---------- Task data

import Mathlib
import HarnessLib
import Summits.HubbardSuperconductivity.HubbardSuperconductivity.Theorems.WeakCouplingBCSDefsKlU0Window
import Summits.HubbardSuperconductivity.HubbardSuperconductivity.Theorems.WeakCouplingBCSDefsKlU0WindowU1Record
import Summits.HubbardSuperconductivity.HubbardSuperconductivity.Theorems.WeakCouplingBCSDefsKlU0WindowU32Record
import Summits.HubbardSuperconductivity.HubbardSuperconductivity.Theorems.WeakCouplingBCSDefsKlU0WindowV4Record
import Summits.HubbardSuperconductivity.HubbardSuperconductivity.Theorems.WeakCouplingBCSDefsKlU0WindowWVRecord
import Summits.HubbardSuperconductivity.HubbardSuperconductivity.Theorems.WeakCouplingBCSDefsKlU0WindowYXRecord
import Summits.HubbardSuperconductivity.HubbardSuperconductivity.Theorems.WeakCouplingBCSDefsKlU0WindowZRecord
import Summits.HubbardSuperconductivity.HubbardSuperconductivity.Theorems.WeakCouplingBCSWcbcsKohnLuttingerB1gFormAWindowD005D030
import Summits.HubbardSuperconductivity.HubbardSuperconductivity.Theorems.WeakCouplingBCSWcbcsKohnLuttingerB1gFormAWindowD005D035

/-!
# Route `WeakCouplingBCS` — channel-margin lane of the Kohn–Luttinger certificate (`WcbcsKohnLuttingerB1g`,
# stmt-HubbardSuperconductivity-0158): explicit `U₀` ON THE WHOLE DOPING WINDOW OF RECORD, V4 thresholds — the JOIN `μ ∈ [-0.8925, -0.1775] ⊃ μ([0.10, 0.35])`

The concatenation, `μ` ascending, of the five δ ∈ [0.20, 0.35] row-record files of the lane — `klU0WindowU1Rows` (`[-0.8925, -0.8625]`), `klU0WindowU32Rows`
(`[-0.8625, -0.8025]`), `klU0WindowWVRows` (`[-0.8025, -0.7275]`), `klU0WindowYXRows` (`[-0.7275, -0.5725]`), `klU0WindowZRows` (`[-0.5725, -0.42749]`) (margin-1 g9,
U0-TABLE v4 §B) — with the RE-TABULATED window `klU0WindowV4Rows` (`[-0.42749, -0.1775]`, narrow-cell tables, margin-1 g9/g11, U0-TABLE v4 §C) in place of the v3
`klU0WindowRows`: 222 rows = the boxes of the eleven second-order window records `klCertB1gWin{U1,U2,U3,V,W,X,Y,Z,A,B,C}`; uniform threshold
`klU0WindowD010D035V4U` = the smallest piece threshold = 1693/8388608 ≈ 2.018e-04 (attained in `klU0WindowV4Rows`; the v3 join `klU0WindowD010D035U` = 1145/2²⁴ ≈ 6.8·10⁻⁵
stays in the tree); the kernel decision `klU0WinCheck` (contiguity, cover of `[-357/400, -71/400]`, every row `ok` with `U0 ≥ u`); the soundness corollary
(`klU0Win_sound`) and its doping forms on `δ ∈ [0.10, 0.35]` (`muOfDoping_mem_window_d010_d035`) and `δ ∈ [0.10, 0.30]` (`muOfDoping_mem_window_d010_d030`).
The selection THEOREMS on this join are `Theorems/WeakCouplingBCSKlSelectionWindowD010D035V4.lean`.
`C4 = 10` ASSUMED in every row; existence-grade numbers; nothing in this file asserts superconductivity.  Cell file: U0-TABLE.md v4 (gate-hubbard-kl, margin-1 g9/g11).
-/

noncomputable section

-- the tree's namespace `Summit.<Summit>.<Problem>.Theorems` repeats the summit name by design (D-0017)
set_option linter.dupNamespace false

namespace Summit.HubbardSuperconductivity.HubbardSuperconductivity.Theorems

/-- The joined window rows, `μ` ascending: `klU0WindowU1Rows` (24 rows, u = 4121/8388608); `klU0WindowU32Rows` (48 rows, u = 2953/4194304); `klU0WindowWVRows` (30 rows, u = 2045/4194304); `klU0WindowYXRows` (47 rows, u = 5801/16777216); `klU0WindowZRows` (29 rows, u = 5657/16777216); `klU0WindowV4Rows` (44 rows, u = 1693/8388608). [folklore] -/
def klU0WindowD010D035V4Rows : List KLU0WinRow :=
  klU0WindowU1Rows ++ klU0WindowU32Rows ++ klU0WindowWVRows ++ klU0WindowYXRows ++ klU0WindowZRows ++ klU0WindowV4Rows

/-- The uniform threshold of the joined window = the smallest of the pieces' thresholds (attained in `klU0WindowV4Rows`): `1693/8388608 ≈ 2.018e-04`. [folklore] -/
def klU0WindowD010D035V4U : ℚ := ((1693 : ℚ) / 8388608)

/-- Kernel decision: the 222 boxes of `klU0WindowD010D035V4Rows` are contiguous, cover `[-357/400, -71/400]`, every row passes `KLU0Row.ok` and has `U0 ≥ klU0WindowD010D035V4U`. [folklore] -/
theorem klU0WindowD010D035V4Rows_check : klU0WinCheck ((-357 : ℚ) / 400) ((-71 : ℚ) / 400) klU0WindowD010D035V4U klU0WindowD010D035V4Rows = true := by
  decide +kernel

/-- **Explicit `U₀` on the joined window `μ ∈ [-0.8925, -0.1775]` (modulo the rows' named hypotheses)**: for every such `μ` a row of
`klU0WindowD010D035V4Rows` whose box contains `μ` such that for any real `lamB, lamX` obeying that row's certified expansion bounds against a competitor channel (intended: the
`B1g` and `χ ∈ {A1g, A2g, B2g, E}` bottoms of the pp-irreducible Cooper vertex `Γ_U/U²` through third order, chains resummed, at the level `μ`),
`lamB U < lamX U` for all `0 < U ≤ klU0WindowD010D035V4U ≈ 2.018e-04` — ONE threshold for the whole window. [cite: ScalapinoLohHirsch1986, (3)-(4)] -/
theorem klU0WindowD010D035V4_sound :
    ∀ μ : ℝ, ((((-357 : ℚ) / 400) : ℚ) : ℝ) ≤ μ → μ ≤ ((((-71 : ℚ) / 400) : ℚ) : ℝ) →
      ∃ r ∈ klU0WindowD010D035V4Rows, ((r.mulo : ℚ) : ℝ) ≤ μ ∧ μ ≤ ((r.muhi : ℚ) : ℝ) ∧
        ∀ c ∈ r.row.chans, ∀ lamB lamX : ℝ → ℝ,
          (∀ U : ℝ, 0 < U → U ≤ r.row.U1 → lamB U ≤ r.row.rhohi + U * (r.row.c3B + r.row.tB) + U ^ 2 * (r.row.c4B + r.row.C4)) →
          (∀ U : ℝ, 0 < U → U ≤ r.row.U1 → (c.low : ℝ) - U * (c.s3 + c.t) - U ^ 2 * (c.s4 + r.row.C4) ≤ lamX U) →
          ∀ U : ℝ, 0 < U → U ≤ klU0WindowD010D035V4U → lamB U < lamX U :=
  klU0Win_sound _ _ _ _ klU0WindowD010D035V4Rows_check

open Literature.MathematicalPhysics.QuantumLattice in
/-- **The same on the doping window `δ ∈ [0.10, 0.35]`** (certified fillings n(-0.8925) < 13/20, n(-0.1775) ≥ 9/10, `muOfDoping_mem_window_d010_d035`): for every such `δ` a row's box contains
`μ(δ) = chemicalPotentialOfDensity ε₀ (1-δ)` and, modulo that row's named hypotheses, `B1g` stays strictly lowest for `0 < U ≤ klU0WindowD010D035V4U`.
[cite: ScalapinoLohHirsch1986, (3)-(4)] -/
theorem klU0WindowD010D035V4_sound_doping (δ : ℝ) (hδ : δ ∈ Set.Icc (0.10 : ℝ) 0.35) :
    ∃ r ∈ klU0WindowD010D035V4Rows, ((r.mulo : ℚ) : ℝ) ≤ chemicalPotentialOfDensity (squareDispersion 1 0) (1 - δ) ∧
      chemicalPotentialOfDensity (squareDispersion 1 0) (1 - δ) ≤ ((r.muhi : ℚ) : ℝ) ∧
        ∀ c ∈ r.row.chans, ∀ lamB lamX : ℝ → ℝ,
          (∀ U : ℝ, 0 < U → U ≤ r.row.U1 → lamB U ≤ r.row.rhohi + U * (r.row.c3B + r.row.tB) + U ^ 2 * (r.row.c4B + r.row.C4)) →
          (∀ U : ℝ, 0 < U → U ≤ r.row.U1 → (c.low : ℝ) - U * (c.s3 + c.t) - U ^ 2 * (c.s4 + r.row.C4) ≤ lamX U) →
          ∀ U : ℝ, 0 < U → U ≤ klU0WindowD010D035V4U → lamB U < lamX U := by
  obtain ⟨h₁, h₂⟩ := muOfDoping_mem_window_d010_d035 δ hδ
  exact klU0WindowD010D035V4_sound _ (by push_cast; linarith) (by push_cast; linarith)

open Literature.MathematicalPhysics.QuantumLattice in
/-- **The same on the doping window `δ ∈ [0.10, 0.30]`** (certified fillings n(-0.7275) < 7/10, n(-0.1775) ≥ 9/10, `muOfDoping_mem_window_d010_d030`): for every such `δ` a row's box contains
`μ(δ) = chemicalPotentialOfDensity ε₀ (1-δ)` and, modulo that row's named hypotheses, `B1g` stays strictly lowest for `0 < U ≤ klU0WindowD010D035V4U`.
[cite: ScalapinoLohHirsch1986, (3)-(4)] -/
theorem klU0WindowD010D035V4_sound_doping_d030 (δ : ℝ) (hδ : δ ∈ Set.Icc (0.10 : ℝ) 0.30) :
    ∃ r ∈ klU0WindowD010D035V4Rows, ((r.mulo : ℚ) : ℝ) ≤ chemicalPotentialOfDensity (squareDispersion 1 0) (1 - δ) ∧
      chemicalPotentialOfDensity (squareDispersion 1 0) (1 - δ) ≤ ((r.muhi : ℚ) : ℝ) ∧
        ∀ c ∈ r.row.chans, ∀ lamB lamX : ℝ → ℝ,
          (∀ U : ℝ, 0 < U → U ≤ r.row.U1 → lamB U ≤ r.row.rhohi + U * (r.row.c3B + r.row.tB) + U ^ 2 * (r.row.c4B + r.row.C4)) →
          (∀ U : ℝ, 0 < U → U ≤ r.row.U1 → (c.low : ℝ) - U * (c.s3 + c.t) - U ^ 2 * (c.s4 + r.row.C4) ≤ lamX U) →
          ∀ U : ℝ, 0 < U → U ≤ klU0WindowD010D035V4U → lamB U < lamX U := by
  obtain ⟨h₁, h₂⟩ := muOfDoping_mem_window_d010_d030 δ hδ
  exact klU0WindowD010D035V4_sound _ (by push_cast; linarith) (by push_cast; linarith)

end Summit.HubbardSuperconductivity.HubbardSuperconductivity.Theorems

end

--------------------
---------- Task data

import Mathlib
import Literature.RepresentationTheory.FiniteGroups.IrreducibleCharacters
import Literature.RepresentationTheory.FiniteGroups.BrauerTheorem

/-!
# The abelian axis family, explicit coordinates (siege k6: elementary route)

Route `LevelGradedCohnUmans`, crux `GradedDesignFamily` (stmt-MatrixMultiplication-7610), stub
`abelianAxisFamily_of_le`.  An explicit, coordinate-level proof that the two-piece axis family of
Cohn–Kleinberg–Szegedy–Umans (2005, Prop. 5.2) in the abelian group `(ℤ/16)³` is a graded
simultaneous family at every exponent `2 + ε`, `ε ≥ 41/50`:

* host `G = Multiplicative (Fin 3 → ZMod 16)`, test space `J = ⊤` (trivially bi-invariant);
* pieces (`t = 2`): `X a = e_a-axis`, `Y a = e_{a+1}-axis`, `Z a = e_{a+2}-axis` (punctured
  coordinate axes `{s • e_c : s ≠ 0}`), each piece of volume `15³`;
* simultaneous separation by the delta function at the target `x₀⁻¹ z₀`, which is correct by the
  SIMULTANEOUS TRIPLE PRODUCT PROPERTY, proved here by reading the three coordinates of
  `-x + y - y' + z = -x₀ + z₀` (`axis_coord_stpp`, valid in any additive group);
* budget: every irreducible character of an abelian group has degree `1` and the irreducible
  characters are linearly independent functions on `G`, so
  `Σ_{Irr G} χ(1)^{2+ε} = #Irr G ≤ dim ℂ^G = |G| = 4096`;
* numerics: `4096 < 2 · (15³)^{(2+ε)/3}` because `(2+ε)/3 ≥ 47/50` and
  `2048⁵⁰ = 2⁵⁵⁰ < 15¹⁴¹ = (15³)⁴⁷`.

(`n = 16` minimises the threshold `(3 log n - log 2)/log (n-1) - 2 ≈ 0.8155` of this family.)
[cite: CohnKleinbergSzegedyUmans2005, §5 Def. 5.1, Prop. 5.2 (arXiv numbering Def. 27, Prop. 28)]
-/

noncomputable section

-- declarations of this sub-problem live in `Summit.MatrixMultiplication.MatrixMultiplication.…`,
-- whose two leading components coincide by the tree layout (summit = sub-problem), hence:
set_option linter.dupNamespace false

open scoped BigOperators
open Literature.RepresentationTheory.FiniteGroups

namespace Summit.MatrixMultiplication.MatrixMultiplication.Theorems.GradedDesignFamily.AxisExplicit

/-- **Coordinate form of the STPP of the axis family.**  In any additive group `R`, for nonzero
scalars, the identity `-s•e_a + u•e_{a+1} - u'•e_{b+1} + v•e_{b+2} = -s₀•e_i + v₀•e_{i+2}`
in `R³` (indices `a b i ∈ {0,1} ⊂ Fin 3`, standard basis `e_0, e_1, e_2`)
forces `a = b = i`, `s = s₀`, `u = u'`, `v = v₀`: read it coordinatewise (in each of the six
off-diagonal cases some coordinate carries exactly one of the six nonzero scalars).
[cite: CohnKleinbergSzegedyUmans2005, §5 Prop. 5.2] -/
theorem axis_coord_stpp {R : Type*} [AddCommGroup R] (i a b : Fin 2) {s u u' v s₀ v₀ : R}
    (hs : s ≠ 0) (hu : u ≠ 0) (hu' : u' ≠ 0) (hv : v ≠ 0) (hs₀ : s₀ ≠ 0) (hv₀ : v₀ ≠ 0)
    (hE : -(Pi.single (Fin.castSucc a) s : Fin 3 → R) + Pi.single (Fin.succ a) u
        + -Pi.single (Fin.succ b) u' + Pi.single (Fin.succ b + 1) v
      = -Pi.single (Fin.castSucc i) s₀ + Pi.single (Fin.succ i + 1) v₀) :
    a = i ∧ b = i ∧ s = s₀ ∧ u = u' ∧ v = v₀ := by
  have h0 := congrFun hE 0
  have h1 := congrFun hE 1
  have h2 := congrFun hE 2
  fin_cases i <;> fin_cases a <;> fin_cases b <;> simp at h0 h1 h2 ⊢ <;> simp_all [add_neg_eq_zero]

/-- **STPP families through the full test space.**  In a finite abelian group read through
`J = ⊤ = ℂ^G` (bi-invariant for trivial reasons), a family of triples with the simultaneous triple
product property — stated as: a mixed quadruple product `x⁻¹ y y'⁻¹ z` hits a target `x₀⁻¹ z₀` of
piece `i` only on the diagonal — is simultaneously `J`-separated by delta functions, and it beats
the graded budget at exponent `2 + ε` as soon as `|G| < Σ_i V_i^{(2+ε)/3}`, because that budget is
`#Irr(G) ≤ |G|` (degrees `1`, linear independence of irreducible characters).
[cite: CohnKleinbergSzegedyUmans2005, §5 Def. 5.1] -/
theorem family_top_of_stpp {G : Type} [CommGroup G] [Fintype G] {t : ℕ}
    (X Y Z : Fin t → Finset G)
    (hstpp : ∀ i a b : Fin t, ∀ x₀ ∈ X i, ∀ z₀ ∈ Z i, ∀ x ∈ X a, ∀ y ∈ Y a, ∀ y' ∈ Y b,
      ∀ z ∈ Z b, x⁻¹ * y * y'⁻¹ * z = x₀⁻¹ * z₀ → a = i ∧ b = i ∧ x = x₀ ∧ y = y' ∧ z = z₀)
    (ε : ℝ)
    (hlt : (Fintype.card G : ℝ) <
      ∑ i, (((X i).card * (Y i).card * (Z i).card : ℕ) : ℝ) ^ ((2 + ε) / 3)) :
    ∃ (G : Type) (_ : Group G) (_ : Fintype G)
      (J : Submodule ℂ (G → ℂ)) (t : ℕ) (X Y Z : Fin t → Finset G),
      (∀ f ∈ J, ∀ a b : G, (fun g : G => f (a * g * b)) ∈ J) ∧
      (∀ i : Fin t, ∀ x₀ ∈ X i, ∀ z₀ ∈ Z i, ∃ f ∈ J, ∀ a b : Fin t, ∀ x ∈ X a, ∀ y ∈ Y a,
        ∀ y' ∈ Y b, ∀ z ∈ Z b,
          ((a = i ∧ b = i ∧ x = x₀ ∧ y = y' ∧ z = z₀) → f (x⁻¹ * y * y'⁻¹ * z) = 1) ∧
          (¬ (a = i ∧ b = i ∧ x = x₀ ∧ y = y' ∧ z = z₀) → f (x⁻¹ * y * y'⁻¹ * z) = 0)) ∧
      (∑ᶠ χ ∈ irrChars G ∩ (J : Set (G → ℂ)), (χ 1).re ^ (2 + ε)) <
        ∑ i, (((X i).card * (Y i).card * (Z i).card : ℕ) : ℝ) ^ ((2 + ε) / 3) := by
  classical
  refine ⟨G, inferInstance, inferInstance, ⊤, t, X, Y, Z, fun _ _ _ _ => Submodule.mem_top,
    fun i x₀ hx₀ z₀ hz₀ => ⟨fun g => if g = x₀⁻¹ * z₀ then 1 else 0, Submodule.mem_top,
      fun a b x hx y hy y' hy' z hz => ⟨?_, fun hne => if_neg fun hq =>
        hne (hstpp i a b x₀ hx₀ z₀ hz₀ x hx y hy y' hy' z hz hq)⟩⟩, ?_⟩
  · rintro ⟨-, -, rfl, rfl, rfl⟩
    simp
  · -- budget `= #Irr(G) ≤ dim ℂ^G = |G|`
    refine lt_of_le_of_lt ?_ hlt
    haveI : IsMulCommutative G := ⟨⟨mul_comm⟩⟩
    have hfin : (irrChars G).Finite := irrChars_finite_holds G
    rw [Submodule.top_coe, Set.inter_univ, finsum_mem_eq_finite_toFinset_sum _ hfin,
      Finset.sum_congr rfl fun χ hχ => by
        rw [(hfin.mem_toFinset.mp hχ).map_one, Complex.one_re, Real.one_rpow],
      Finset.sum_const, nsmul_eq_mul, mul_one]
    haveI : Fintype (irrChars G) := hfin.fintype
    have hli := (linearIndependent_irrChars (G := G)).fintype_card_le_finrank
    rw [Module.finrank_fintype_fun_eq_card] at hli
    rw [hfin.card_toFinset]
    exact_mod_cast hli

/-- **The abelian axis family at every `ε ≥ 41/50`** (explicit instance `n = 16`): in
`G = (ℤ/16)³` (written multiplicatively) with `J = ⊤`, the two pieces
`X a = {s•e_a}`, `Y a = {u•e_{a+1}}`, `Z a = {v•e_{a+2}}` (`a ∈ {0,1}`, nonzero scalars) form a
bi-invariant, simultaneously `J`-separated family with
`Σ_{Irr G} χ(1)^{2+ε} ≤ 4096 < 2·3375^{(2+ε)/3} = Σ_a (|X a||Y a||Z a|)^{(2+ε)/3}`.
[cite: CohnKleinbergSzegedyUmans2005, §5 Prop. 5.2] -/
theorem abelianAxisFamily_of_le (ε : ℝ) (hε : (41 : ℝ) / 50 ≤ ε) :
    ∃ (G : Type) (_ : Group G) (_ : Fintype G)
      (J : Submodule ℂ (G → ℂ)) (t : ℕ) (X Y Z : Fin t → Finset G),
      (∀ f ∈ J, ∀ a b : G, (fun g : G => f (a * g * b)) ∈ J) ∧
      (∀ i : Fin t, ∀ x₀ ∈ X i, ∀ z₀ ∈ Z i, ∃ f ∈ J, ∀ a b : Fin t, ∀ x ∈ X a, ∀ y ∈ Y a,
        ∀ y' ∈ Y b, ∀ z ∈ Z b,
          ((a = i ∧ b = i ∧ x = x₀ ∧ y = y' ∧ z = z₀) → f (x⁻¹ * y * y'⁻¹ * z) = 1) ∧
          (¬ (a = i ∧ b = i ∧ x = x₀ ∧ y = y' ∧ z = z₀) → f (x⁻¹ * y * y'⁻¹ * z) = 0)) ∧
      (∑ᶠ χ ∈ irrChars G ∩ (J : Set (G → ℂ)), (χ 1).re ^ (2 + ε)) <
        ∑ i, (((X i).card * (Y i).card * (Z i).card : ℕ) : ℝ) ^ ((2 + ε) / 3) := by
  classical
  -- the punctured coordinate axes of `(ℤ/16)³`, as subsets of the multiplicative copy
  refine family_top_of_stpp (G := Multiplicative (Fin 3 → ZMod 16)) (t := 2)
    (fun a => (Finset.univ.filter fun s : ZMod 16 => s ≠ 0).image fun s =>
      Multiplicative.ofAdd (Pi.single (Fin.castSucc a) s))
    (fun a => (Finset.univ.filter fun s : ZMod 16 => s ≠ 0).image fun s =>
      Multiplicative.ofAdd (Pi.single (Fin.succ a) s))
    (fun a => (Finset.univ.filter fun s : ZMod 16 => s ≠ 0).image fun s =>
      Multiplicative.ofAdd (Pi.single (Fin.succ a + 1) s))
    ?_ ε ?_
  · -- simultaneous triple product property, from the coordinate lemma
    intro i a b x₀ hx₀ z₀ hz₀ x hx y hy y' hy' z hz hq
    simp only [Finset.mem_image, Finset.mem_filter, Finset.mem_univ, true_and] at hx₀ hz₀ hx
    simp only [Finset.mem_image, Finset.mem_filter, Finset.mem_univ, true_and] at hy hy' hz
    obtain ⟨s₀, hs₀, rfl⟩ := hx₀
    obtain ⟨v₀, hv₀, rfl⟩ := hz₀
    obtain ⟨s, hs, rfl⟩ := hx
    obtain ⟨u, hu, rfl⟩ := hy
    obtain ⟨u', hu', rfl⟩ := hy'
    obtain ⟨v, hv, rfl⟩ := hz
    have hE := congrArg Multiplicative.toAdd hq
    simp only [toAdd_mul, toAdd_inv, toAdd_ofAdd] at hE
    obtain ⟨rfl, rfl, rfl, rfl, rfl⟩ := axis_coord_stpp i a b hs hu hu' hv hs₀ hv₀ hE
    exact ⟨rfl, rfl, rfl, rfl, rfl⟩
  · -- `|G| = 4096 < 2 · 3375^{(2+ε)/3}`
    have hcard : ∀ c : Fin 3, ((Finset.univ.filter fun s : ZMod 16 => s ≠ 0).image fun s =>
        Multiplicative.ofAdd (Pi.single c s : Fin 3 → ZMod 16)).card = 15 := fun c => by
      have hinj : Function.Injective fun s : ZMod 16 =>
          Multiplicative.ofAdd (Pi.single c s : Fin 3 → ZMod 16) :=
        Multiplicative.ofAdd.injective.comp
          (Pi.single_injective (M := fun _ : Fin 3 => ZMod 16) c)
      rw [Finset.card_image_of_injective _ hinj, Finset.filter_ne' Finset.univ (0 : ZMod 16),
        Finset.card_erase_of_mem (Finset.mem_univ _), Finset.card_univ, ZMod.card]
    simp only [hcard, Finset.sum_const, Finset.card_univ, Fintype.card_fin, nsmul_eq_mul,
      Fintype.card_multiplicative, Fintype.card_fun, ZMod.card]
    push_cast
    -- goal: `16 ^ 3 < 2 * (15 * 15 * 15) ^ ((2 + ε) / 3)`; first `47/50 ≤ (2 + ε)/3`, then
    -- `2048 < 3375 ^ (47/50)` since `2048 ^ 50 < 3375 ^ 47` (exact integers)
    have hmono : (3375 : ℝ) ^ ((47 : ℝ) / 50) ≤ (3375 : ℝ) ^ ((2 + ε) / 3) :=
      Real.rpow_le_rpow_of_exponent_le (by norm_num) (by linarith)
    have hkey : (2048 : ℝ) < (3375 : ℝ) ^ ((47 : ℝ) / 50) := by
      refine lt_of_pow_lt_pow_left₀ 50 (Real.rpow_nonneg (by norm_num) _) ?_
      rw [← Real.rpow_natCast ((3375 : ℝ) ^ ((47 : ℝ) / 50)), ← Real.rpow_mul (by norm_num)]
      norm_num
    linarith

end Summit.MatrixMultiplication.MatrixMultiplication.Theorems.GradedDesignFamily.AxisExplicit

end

--------------------
---------- Task data

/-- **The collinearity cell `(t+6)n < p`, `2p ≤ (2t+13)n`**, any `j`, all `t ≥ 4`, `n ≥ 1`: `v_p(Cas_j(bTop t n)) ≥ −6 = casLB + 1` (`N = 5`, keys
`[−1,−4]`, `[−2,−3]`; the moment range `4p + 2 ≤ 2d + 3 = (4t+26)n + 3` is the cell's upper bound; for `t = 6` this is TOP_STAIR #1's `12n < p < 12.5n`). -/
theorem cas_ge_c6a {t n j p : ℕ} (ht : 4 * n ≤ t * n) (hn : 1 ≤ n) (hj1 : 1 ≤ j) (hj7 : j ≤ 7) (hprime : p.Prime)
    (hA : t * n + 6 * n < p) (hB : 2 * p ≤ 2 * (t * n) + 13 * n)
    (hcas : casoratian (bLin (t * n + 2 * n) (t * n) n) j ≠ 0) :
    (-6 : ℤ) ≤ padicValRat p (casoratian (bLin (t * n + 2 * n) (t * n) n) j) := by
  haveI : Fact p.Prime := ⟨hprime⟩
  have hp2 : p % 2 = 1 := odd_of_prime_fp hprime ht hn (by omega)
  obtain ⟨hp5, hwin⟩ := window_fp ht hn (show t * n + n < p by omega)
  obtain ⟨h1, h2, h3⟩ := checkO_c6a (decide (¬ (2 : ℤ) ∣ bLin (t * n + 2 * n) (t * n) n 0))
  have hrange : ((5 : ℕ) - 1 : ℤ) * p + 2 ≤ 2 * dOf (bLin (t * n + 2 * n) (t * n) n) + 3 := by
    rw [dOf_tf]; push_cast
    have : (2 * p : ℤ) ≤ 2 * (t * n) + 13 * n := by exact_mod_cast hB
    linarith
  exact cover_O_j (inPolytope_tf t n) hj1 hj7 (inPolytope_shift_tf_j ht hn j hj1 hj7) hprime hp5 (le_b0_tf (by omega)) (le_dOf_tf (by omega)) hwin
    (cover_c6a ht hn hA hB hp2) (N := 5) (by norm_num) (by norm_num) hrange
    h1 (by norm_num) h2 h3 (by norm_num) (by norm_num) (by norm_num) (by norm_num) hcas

--------------------

All that belongs in your answer is the stretch of entries above from the line with "the simultaneous triple" through the line with "and it beats", printed exactly.

Result of this exercise
`J = ⊤ = ℂ^G` (bi-invariant for trivial reasons), a family of triples with the simultaneous triple
product property — stated as: a mixed quadruple product `x⁻¹ y y'⁻¹ z` hits a target `x₀⁻¹ z₀` of
piece `i` only on the diagonal — is simultaneously `J`-separated by delta functions, and it beats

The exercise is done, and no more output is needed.